● **RECORD SET**

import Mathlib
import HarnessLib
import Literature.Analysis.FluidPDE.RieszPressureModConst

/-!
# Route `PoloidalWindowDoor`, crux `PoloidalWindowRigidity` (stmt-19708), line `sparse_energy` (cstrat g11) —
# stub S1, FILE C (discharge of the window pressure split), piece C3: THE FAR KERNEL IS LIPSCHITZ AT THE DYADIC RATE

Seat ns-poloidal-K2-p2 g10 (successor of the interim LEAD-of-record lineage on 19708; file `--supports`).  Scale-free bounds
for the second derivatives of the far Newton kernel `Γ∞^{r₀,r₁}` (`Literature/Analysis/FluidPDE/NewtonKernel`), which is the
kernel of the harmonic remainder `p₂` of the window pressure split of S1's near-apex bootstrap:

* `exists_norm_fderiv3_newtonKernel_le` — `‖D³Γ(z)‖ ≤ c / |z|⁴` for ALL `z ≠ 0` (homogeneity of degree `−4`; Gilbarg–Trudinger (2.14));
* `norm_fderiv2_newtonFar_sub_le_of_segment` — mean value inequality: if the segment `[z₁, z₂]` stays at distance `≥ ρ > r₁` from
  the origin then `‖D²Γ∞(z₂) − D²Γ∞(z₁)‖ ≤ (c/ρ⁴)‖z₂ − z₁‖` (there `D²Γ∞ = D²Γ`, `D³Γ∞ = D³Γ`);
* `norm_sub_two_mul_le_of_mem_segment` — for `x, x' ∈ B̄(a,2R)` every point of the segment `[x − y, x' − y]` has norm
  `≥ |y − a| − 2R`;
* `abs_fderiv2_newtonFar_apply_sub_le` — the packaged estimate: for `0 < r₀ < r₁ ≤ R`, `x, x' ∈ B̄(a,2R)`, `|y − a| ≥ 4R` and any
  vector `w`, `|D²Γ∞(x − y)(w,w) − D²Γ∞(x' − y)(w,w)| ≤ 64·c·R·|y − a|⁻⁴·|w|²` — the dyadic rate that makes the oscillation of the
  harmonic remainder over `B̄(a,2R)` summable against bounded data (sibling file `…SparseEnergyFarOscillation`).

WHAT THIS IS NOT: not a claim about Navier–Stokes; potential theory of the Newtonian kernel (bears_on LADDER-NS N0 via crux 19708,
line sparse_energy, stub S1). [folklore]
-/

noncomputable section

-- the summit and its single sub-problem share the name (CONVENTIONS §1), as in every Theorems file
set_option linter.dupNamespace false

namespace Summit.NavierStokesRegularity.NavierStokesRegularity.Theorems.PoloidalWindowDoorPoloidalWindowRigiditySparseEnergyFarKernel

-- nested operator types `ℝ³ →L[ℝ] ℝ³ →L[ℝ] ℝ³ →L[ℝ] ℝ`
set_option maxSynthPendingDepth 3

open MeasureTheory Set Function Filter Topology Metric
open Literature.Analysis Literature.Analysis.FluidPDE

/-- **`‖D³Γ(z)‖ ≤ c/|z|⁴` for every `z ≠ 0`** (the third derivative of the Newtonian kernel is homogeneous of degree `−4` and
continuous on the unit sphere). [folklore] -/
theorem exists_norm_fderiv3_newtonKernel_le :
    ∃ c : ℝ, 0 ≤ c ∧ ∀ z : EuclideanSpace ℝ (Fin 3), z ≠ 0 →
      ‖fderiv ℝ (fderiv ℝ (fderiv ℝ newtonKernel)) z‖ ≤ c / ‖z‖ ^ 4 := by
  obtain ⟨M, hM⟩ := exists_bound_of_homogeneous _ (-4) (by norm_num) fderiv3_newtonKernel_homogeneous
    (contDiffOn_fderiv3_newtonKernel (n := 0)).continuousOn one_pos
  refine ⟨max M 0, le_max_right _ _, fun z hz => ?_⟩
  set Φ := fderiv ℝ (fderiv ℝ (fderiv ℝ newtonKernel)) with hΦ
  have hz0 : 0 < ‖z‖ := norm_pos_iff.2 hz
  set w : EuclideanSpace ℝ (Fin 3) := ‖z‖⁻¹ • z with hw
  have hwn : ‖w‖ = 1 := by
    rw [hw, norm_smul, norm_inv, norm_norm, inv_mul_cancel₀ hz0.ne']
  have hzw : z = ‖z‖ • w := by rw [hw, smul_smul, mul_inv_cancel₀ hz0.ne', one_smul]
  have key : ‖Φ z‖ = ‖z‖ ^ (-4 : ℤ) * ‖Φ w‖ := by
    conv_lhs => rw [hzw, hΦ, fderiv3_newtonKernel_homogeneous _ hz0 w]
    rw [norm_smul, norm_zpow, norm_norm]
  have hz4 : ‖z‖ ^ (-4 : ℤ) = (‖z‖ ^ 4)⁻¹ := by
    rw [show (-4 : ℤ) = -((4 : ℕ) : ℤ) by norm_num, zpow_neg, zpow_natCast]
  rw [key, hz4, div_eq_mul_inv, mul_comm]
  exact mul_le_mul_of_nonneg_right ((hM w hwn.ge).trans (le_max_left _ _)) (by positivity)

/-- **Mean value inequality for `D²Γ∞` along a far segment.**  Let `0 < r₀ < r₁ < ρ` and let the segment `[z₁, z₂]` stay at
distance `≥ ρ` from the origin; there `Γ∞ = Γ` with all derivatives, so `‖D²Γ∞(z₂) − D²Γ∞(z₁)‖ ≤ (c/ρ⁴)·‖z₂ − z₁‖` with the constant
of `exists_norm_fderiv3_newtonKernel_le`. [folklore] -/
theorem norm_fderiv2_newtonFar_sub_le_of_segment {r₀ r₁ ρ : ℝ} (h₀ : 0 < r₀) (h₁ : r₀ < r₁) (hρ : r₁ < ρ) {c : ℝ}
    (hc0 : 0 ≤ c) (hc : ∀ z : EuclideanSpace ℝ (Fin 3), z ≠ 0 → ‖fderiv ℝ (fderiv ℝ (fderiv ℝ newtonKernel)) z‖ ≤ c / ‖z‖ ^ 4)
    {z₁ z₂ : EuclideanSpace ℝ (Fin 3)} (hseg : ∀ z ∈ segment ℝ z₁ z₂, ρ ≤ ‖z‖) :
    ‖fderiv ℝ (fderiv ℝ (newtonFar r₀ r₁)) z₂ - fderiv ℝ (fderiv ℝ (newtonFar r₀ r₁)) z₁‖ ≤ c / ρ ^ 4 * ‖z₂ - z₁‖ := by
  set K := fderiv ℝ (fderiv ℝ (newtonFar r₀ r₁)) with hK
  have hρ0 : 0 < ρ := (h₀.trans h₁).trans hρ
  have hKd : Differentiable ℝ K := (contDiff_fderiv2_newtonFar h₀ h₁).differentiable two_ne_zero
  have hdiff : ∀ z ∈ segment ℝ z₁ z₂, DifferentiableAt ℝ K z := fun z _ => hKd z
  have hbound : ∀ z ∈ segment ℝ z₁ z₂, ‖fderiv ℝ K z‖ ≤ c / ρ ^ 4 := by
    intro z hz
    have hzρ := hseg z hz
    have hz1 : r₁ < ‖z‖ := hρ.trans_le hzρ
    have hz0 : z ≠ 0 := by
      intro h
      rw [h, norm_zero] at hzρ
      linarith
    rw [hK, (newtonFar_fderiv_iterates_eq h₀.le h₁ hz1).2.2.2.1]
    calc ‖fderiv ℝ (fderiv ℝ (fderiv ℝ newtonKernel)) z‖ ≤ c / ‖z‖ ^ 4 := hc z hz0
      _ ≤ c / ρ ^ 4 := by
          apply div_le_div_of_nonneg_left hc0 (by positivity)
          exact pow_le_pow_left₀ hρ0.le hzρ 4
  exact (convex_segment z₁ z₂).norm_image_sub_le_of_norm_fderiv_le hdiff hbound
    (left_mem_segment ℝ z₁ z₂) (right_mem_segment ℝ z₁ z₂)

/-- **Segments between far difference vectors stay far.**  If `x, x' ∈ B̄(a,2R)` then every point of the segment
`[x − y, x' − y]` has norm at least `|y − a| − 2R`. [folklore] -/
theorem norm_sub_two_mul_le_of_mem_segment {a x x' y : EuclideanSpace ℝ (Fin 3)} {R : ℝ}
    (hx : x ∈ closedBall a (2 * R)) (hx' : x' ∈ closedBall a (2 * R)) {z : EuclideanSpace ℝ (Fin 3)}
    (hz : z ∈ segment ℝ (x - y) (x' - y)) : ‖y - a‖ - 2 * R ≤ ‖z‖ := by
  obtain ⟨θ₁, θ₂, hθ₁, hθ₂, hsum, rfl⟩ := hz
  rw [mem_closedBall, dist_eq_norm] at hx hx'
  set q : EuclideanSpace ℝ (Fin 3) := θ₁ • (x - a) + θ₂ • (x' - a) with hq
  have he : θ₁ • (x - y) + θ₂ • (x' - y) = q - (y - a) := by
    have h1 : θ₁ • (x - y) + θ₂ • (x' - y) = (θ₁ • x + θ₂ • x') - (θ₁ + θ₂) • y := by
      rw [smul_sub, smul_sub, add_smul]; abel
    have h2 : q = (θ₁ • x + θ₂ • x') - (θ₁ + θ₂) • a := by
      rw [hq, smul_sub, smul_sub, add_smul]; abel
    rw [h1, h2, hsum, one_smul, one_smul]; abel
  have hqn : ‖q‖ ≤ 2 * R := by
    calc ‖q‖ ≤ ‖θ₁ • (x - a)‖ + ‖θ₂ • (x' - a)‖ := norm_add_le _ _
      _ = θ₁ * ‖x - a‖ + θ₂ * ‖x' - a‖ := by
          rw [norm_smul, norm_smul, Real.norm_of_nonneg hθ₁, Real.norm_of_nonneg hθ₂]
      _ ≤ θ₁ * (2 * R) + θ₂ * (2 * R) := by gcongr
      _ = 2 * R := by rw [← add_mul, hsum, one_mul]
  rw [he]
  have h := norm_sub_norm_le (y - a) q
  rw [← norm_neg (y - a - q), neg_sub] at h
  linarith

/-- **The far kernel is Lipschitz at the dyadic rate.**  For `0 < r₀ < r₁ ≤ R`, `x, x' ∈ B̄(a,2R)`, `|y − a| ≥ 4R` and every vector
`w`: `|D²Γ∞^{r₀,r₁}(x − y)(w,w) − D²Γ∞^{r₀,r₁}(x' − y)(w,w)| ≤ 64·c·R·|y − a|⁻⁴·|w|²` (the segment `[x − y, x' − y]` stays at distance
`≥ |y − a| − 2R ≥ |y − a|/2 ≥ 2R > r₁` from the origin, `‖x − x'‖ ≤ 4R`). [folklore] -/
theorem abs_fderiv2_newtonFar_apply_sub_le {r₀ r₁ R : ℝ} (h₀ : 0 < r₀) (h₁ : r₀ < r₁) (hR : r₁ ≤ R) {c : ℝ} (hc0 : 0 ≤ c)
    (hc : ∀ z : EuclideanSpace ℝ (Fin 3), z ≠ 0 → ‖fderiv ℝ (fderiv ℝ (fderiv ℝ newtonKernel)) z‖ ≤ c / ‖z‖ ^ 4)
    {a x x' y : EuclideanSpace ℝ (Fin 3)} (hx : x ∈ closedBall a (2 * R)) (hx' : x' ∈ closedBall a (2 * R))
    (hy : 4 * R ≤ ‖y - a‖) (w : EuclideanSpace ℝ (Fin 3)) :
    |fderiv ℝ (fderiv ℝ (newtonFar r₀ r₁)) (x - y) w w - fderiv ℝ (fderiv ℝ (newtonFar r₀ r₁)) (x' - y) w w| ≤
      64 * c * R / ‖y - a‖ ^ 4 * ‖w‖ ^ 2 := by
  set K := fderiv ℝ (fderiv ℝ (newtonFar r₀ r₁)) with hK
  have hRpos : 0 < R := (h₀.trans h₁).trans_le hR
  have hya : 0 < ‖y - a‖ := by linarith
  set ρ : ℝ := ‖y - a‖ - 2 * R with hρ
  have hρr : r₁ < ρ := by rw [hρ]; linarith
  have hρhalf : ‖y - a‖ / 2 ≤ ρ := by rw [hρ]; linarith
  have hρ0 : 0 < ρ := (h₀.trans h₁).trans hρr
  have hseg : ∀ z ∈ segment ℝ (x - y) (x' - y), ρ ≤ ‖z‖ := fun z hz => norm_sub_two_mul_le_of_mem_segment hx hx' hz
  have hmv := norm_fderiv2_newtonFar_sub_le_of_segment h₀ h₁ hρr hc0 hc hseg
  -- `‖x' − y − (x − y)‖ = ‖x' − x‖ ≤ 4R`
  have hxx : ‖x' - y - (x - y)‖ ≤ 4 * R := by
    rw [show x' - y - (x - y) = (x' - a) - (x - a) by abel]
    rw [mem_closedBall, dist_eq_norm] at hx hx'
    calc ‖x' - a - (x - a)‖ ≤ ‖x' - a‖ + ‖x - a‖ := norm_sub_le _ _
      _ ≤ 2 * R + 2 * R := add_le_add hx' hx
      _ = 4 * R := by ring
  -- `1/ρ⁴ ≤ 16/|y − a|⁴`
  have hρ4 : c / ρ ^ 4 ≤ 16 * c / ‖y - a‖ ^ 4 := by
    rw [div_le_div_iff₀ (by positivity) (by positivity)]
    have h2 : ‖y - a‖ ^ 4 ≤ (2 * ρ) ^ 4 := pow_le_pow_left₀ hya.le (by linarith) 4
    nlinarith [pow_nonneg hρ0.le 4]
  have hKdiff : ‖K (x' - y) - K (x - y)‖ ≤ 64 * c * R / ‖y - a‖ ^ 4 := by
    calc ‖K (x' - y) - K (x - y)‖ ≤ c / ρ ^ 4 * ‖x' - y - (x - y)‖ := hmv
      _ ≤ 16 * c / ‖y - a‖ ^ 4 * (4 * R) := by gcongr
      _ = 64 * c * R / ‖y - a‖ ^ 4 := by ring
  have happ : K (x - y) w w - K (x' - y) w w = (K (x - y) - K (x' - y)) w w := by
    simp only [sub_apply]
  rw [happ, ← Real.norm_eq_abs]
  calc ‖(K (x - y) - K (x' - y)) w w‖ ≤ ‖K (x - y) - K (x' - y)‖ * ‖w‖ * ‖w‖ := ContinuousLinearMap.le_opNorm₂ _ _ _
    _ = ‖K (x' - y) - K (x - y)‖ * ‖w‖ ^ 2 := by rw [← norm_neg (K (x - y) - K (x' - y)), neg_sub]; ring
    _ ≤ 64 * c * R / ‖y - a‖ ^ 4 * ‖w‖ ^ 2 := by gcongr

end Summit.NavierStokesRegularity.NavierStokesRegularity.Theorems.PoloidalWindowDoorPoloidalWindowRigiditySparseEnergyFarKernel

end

● **ABOUT THIS TASK**
Transcribe the line that contains "2 := by gcongr" exactly, then each line after it through the end of the material. Nothing else belongs in the output.

● **OUTPUT OF THE TASK**
    _ ≤ 64 * c * R / ‖y - a‖ ^ 4 * ‖w‖ ^ 2 := by gcongr

end Summit.NavierStokesRegularity.NavierStokesRegularity.Theorems.PoloidalWindowDoorPoloidalWindowRigiditySparseEnergyFarKernel

end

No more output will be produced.